Reconciliation at the crossroads: Hindering factors Sino-Japanese relations
January-March 2018
By: Lanny Surya Alfiani and Anak Agung Banyu Perwita

With a joint communiqué in 1972, China`s longstanding demand for war reparations from Japan was withdrawn, marking the normalization of diplomatic relations and the start of reconciliation between the two Asian powers. Nevertheless, historical issues and controversies still pop up; indeed, recalling historical memories is inevitable. Antagonism and mistrust still cloud bilateral relations between Beijing and Tokyo despite reconciliation. The anarchical condition of the international system and human nature can explain this contradiction, which is influenced by perceived threats and the balance of power today. In consequence, Japan and China have a security dilemma.

A history of relations

Asia, a region with numerous unresolved disputes, is sprinkled with historical frictions and tensions over power competition between nations. The “Asian Paradox” of growing wealth but lingering territorial disputes and new power rivalries has left countries in the region with a feeling of mistrust. The bilateral relationship between Japan and China is not an oddity; it has never been smooth, with relations between the two nations often described with the phrase “hot economics, cold politics.” Despite their geographic proximity and influence upon each other, Japan and China have experienced frequent turbulence over their 1,000-year history, and things between the two nations remain tense to this day. As Richard C Bush, an American expert on Chinese affairs, wrote: “The shadow of the 21st century past darkens the 21st century future.”

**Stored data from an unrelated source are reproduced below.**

import Mathlib
import HarnessLib
import Literature.Probability.LatticeModels.IsingThermodynamics
import Literature.Probability.LatticeModels.CriticalTwoPointLower
import Literature.Probability.LatticeModels.HighDimPointwiseTriviality
import Summits.CriticalPhenomena.Ising3DConformalLimit.Theorems.PrecisionLaplacianDirectCorrelationStableTailDcfStructureAux
import Summits.CriticalPhenomena.Ising3DConformalLimit.Theorems.PrecisionLaplacianDirectCorrelationStableTailDcfStructureAux2

/-!
# Stub `stub_dcfStructure` of line `self-energy-pick-inversion` for crux `PrecisionLaplacian.DirectCorrelationStableTail`
# (stmt-CriticalPhenomena-4799): the critical direct correlation function is summable and hyperoctahedrally invariant

Statement (registered, expanded over tree declarations; package form
`IsSymmPotentialKernel (criticalTwoPoint 3) → Summable dcf ∧ IsHyperoctahedralInvariant dcf`).  Let
`G = criticalTwoPoint 3 = ⟨σ₀σ_x⟩⁺_{β_c}` on `ℤ³`, `G_A = (G(q - p))_{p,q ∈ A}` for finite `A ⊂ ℤ³`, and
`a(x) = inf_{A ∋ 0,x} -(G_A)⁻¹(0,x)` the direct correlation function.  HYPOTHESIS `H`: every `G_A` is a
symmetric potential (positive definite, `(G_A)⁻¹` a Z-matrix with nonnegative row sums).  CONCLUSION:
`a ∈ ℓ¹(ℤ³)`, and `a(x ∘ σ) = a(x)`, `a(x with x_j ↦ -x_j) = a(x)` for all coordinate permutations `σ` and
coordinates `j`.

Proof.
* Invariance (`iInf_neg_inv_entry_map_equiv`): for a bijection `e` of `ℤ³` fixing `0` with
  `G(e q - e p) = G(q - p)` — the signed coordinate permutations, by the lattice symmetries of the plus state
  (Friedli–Velenik 2017, Exercise 3.14: `twoPointPlus_perm_invariant_holds`,
  `twoPointPlus_reflection_invariant_holds`) — `A ↦ e(A)` is a bijection of the index sets of the two infima
  and `G_{e(A)}` is `G_A` reindexed, so `(G_{e(A)})⁻¹(0, e x) = (G_A)⁻¹(0, x)` (`Matrix.inv_submatrix_equiv`).
* Summability.  Fix `i` and a finite `S ⊂ {x_i ≥ 2}`, `A = {0} ∪ S`.  Under `H`, `a(y) ≤ -(G_A)⁻¹(0,y)` for
  `y ∈ S` (the infimum is over nonnegative terms by the Z-sign clause, `ciInf_le`) and the `0`-th row sum of
  `(G_A)⁻¹` is `≥ 0`, so `Σ_{y ∈ S} a(y) ≤ (G_A)⁻¹(0,0)` (`sum_halfspace_le`).  KEY BOUND
  `(G_A)⁻¹(0,0) ≤ 1/κ_i`, `κ_i = 1 - G(2e_i) > 0` (`inv_zero_zero_le`): by `inv_diag_le_of_coercive` it suffices
  that the quadratic form of `G_A` dominates `κ_i v_0²` (`coercive`); expanding
  (`quad_expand`, `G 0 = 1`), `Q(v) = v_0² + 2 v_0 C + B` with `C = Σ_s v_s G(s)`, `B = Σ v_s v_{s'} G(s' - s) ≥ 0`,
  and the REFLECTION-POSITIVITY CROSS BOUND `C² ≤ G(2e_i) B` (registered helper
  `stub_dcfStructure_auxCrossBound`, aux file 1: nine-mirror RP of the critical correlators, item 1985
  `criticalCorrNineMirrorRP_proof`, and Cauchy–Schwarz twice, FILS 1978) gives
  `G(2e_i) v_0² + 2 v_0 C + B ≥ 0` (`quad_nonneg_of_sq_le`), i.e. `Q(v) ≥ κ_i v_0²`; `κ_i > 0` is `G(2e_i) < G 0`
  from positive definiteness of `G_{{0, 2e_i}}` (`apply_lt_apply_zero`).  The half-spaces `{x_i ≤ -2}` follow
  by the reflection invariance (`sum_neg_halfspace_le`), `a ≥ 0` off `0` by the Z-sign clause, and the
  registered helper `stub_dcfStructure_auxSummable` (aux file 2) assembles summability from the six uniform
  half-space bounds and the finite cube `{‖x‖_∞ ≤ 1}`.
No open item is used (in particular not item 4803, and no finite-energy input).

Pure theorem file (no definitions).  References: C. Dellacherie, S. Martínez, J. San Martín, *Inverse
M-matrices and ultrametric matrices*, LNM 2118 (2014), ch. 2 [DellacherieMartinezSanmartin2014]; J. Fröhlich,
R. Israel, E. H. Lieb, B. Simon, Comm. Math. Phys. 62 (1978) 1–34, §3 [FrohlichIsraelLiebSimon1978];
S. Friedli, Y. Velenik, *Statistical Mechanics of Lattice Systems* (CUP 2017), Exercise 3.14, Lemma 10.8.
-/

noncomputable section

namespace Summit.CriticalPhenomena.Ising3DConformalLimit.Cruxes.DirectCorrelationStableTail.SelfEnergyPickInversion

open MeasureTheory Filter Topology
open scoped BigOperators
open Literature.Probability.LatticeModels

/-! ### Part B: invariance of the direct correlation function under symmetries of the kernel -/

/-- Reindexing a kernel matrix along a symmetry `e` of the kernel (`G (e q - e p) = G (q - p)`, `e 0 = 0`)
does not change the `(0, x)` entry of its inverse: `(G_{e(A)})⁻¹(0, e x) = (G_A)⁻¹(0, x)`. -/
theorem inv_entry_map_equiv (G : Site 3 → ℝ) (e : Site 3 ≃ Site 3) (he : e 0 = 0)
    (hG : ∀ p q : Site 3, G (e q - e p) = G (q - p)) (A : Finset (Site 3)) (x : Site 3)
    (h0 : (0 : Site 3) ∈ A) (hx : x ∈ A) (h0' : (0 : Site 3) ∈ A.map e.toEmbedding)
    (hx' : e x ∈ A.map e.toEmbedding) :
    (Matrix.of fun (p q : ↥(A.map e.toEmbedding)) => G (q.1 - p.1))⁻¹ ⟨0, h0'⟩ ⟨e x, hx'⟩ =
      (Matrix.of fun (p q : ↥A) => G (q.1 - p.1))⁻¹ ⟨0, h0⟩ ⟨x, hx⟩ := by
  classical
  let φ : ↥A ≃ ↥(A.map e.toEmbedding) :=
    e.subtypeEquiv fun a => (Finset.mem_map' e.toEmbedding (s := A) (a := a)).symm
  have hM : (Matrix.of fun (p q : ↥(A.map e.toEmbedding)) => G (q.1 - p.1)) =
      (Matrix.of fun (p q : ↥A) => G (q.1 - p.1)).submatrix φ.symm φ.symm := by
    ext p q
    simp only [Matrix.submatrix_apply, Matrix.of_apply]
    have h : G ((φ.symm q : Site 3) - (φ.symm p : Site 3)) = G (q.1 - p.1) := by
      rw [← hG]
      simp [φ]
    exact h.symm
  have hφ0 : φ.symm ⟨0, h0'⟩ = ⟨0, h0⟩ := by
    ext1
    simp [φ, Equiv.symm_apply_eq, he]
  have hφx : φ.symm ⟨e x, hx'⟩ = ⟨x, hx⟩ := by
    ext1
    simp [φ]
  rw [hM, Matrix.inv_submatrix_equiv, Matrix.submatrix_apply, hφ0, hφx]

/-- **Invariance of the direct correlation function under a symmetry of the kernel.**  If `e : ℤ³ ≃ ℤ³`
fixes `0` and `G (e q - e p) = G (q - p)`, then `inf_{B ∋ 0, e x} -(G_B)⁻¹(0, e x) = inf_{A ∋ 0, x} -(G_A)⁻¹(0, x)`:
`A ↦ e(A)` maps the second index set onto the first and preserves each term (`inv_entry_map_equiv`). -/
theorem iInf_neg_inv_entry_map_equiv (G : Site 3 → ℝ) (e : Site 3 ≃ Site 3) (he : e 0 = 0)
    (hG : ∀ p q : Site 3, G (e q - e p) = G (q - p)) (x : Site 3) :
    (⨅ B : {B : Finset (Site 3) // (0 : Site 3) ∈ B ∧ e x ∈ B},
        -((Matrix.of fun (p q : ↥B.1) => G (q.1 - p.1))⁻¹ ⟨0, B.2.1⟩ ⟨e x, B.2.2⟩)) =
      ⨅ A : {A : Finset (Site 3) // (0 : Site 3) ∈ A ∧ x ∈ A},
        -((Matrix.of fun (p q : ↥A.1) => G (q.1 - p.1))⁻¹ ⟨0, A.2.1⟩ ⟨x, A.2.2⟩) := by
  classical
  have hmem0 : ∀ A : Finset (Site 3), (0 : Site 3) ∈ A → (0 : Site 3) ∈ A.map e.toEmbedding := by
    intro A hA
    simpa [he] using Finset.mem_map_of_mem e.toEmbedding hA
  have hmemx : ∀ A : Finset (Site 3), x ∈ A → e x ∈ A.map e.toEmbedding := by
    intro A hA
    simpa using Finset.mem_map_of_mem e.toEmbedding hA
  let f : {A : Finset (Site 3) // (0 : Site 3) ∈ A ∧ x ∈ A} →
      {B : Finset (Site 3) // (0 : Site 3) ∈ B ∧ e x ∈ B} :=
    fun A => ⟨A.1.map e.toEmbedding, hmem0 A.1 A.2.1, hmemx A.1 A.2.2⟩
  have hf : Function.Surjective f := by
    rintro ⟨B, hB0, hBx⟩
    refine ⟨⟨B.map e.symm.toEmbedding, ?_, ?_⟩, ?_⟩
    · simpa [Equiv.symm_apply_eq, he] using Finset.mem_map_of_mem e.symm.toEmbedding hB0
    · simpa using Finset.mem_map_of_mem e.symm.toEmbedding hBx
    · apply Subtype.ext
      simp only [f, Finset.map_map]
      convert Finset.map_refl (s := B) using 2
      ext y
      simp
  rw [← hf.iInf_comp]
  refine iInf_congr fun A => ?_
  simp only [f]
  rw [inv_entry_map_equiv G e he hG A.1 x A.2.1 A.2.2]

/-- **Coordinate permutations.**  For the critical two-point function `G = ⟨σ₀σ_x⟩⁺_{β_c}` on `ℤ³` and a
permutation `σ` of the coordinates, `a_G (x ∘ σ) = a_G x` (lattice symmetry of the plus state,
Friedli–Velenik 2017, Exercise 3.14, through `iInf_neg_inv_entry_map_equiv`). -/
theorem iInf_neg_inv_entry_perm (σ : Equiv.Perm (Fin 3)) (x : Site 3) :
    (⨅ A : {A : Finset (Site 3) // (0 : Site 3) ∈ A ∧ (fun j => x (σ j)) ∈ A},
        -((Matrix.of fun (p q : ↥A.1) => criticalTwoPoint 3 (q.1 - p.1))⁻¹ ⟨0, A.2.1⟩
          ⟨(fun j => x (σ j)), A.2.2⟩)) =
      ⨅ A : {A : Finset (Site 3) // (0 : Site 3) ∈ A ∧ x ∈ A},
        -((Matrix.of fun (p q : ↥A.1) => criticalTwoPoint 3 (q.1 - p.1))⁻¹ ⟨0, A.2.1⟩ ⟨x, A.2.2⟩) := by
  have hG : ∀ p q : Site 3, criticalTwoPoint 3 ((fun j => q (σ j)) - fun j => p (σ j)) =
      criticalTwoPoint 3 (q - p) := by
    intro p q
    have h : ((fun j => q (σ j)) - fun j => p (σ j)) = fun j => (q - p) (σ j) := by
      funext j
      simp
    rw [h]
    exact twoPointPlus_perm_invariant_holds (criticalBeta_nonneg 3) σ (q - p)
  exact iInf_neg_inv_entry_map_equiv (criticalTwoPoint 3)
    ⟨fun y j => y (σ j), fun y j => y (σ.symm j), fun y => by funext j; simp, fun y => by funext j; simp⟩
    rfl hG x

/-- **Coordinate reflections.**  For the critical two-point function `G = ⟨σ₀σ_x⟩⁺_{β_c}` on `ℤ³` and a
coordinate `j`, `a_G (x with x_j ↦ -x_j) = a_G x` (lattice symmetry of the plus state, Friedli–Velenik 2017,
Exercise 3.14, through `iInf_neg_inv_entry_map_equiv`). -/
theorem iInf_neg_inv_entry_reflect (j : Fin 3) (x : Site 3) :
    (⨅ A : {A : Finset (Site 3) // (0 : Site 3) ∈ A ∧ (Function.update x j (-x j)) ∈ A},
        -((Matrix.of fun (p q : ↥A.1) => criticalTwoPoint 3 (q.1 - p.1))⁻¹ ⟨0, A.2.1⟩
          ⟨(Function.update x j (-x j)), A.2.2⟩)) =
      ⨅ A : {A : Finset (Site 3) // (0 : Site 3) ∈ A ∧ x ∈ A},
        -((Matrix.of fun (p q : ↥A.1) => criticalTwoPoint 3 (q.1 - p.1))⁻¹ ⟨0, A.2.1⟩ ⟨x, A.2.2⟩) := by
  have hinv : ∀ y : Site 3, Function.update (Function.update y j (-y j)) j
      (-(Function.update y j (-y j)) j) = y := by
    intro y
    funext k
    by_cases hk : k = j
    · subst hk; simp
    · simp [Function.update_of_ne hk]
  have hG : ∀ p q : Site 3, criticalTwoPoint 3 (Function.update q j (-q j) - Function.update p j (-p j)) =
      criticalTwoPoint 3 (q - p) := by
    intro p q
    have h : Function.update q j (-q j) - Function.update p j (-p j) =
        Function.update (q - p) j (-(q - p) j) := by
      funext k
      by_cases hk : k = j
      · subst hk; simp; ring
      · simp [Function.update_of_ne hk]
    rw [h]
    exact twoPointPlus_reflection_invariant_holds (criticalBeta_nonneg 3) j (q - p)
  exact iInf_neg_inv_entry_map_equiv (criticalTwoPoint 3)
    ⟨fun y => Function.update y j (-y j), fun y => Function.update y j (-y j), hinv, hinv⟩
    (by funext k; by_cases hk : k = j <;> simp [hk]) hG x

/-! ### Part A: summability of the critical direct correlation function under `H` -/

/-- `G(2 e_i) < 1` for the critical two-point function under positive definiteness of its kernel matrices,
so `κ_i = 1 - G(2e_i) > 0`. -/
theorem one_sub_criticalTwoPoint_two_pos
    (hpd : ∀ A : Finset (Site 3), (Matrix.of fun (p q : ↥A) => criticalTwoPoint 3 (q.1 - p.1)).PosDef)
    (i : Fin 3) : 0 < 1 - criticalTwoPoint 3 (Pi.single i 2) := by
  have hne : (Pi.single i (2 : ℤ) : Site 3) ≠ 0 := fun h => by simpa using congrFun h i
  have h := apply_lt_apply_zero (criticalTwoPoint 3) hpd criticalTwoPoint_neg hne
  rw [criticalTwoPoint_zero'] at h
  linarith

/-- **Coercivity of the critical kernel matrix on `{0} ∪ S`, `S ⊂ {x_i ≥ 2}`** (reflection positivity):
`(1 - G(2e_i)) v_0² ≤ Σ_{p,q} v_p v_q G(q - p)`. -/
theorem coercive
    (hpd : ∀ A : Finset (Site 3), (Matrix.of fun (p q : ↥A) => criticalTwoPoint 3 (q.1 - p.1)).PosDef)
    (i : Fin 3) (S : Finset (Site 3)) (hS : ∀ s ∈ S, 2 ≤ s i) (h0 : (0 : Site 3) ∈ insert (0 : Site 3) S)
    (v : ↥(insert (0 : Site 3) S) → ℝ) :
    (1 - criticalTwoPoint 3 (Pi.single i 2)) * v ⟨0, h0⟩ ^ 2 ≤
      ∑ p, ∑ q, v p * v q * criticalTwoPoint 3 (q.1 - p.1) := by
  classical
  have hS0 : (0 : Site 3) ∉ S := fun h => by have := hS 0 h; simp at this
  let w : Site 3 → ℝ := fun s => if h : s ∈ insert (0 : Site 3) S then v ⟨s, h⟩ else 0
  have hw : ∀ p : ↥(insert (0 : Site 3) S), v p = w p.1 := fun p => by simp only [w, dif_pos p.2]
  rw [quad_expand (criticalTwoPoint 3) criticalTwoPoint_neg S hS0 v w hw, hw ⟨0, h0⟩,
    criticalTwoPoint_zero']
  have hcross := stub_dcfStructure_auxCrossBound i S w hpd hS
  have hB : 0 ≤ ∑ s ∈ S, ∑ s' ∈ S, w s * w s' * criticalTwoPoint 3 (s' - s) := by
    have h := gram_nonneg (criticalTwoPoint 3) (fun A => (hpd A).posSemidef) (fun s : ↥S => s.1)
      (fun s => w s.1)
    rw [← Finset.sum_coe_sort S]
    refine h.trans_eq (Finset.sum_congr rfl fun s _ => ?_)
    rw [← Finset.sum_coe_sort S]
  have hq := quad_nonneg_of_sq_le _ _ _ (w 0) (criticalTwoPoint_nonneg' _) hB hcross
  simp only at hq ⊢
  nlinarith [hq]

The notion of reconciliation in East Asia itself is raised due to past conflicts, the actions of colonialism and war crimes before the end of World War II, leaving painful memories in the hearts of many. War crimes by Imperial Japan are a major obstacle to the improvement of bilateral relations. In examining the dynamics of the Japan-China relationship, it is necessary to look through the lens of history, as both countries view their security and policy through their own lens of historical experience. In the first and second Sino-Japanese wars, bilateral relations were dominated by conflict and hatred, and the events and tragedies of these periods were what caused the notion of reconciliation in the first place. This includes the Nanjing Massacre, when Japanese soldiers slaughtered at least 200,000 Chinese civilians and war prisoners.

For a short period after World War II, the relationship between Japan and China was almost nonexistent. But in the 1970s, China began to establish diplomatic relations with other nations, including Japan. The visit of Japanese Prime Minister Tanaka Kakuei to China in September 1972 concluded with the signing of the Japan-China Joint Communiqué, marking the official normalization of relations. The statement announced the “termination of previous abnormal relations,” and said the Japanese government was “keenly aware of Japan`s responsibility for causing enormous damages to the Chinese people in the past through war, and deeply reproaches itself.” Subsequently, after the normalization of relations, trade between the two nations began. In August 1978, the Treaty of Peace and Friendship between Japan and China was established, based on the same principles of the joint communiqué. The communiqué also contained an expression of apology, which was a starting point for reconciliation as well as trade and economic cooperation, political security and diplomatic relations. Unfortunately, normalization did little to create truly better bilateral relations between Japan and China more than four decades later, putting reconciliation in jeopardy.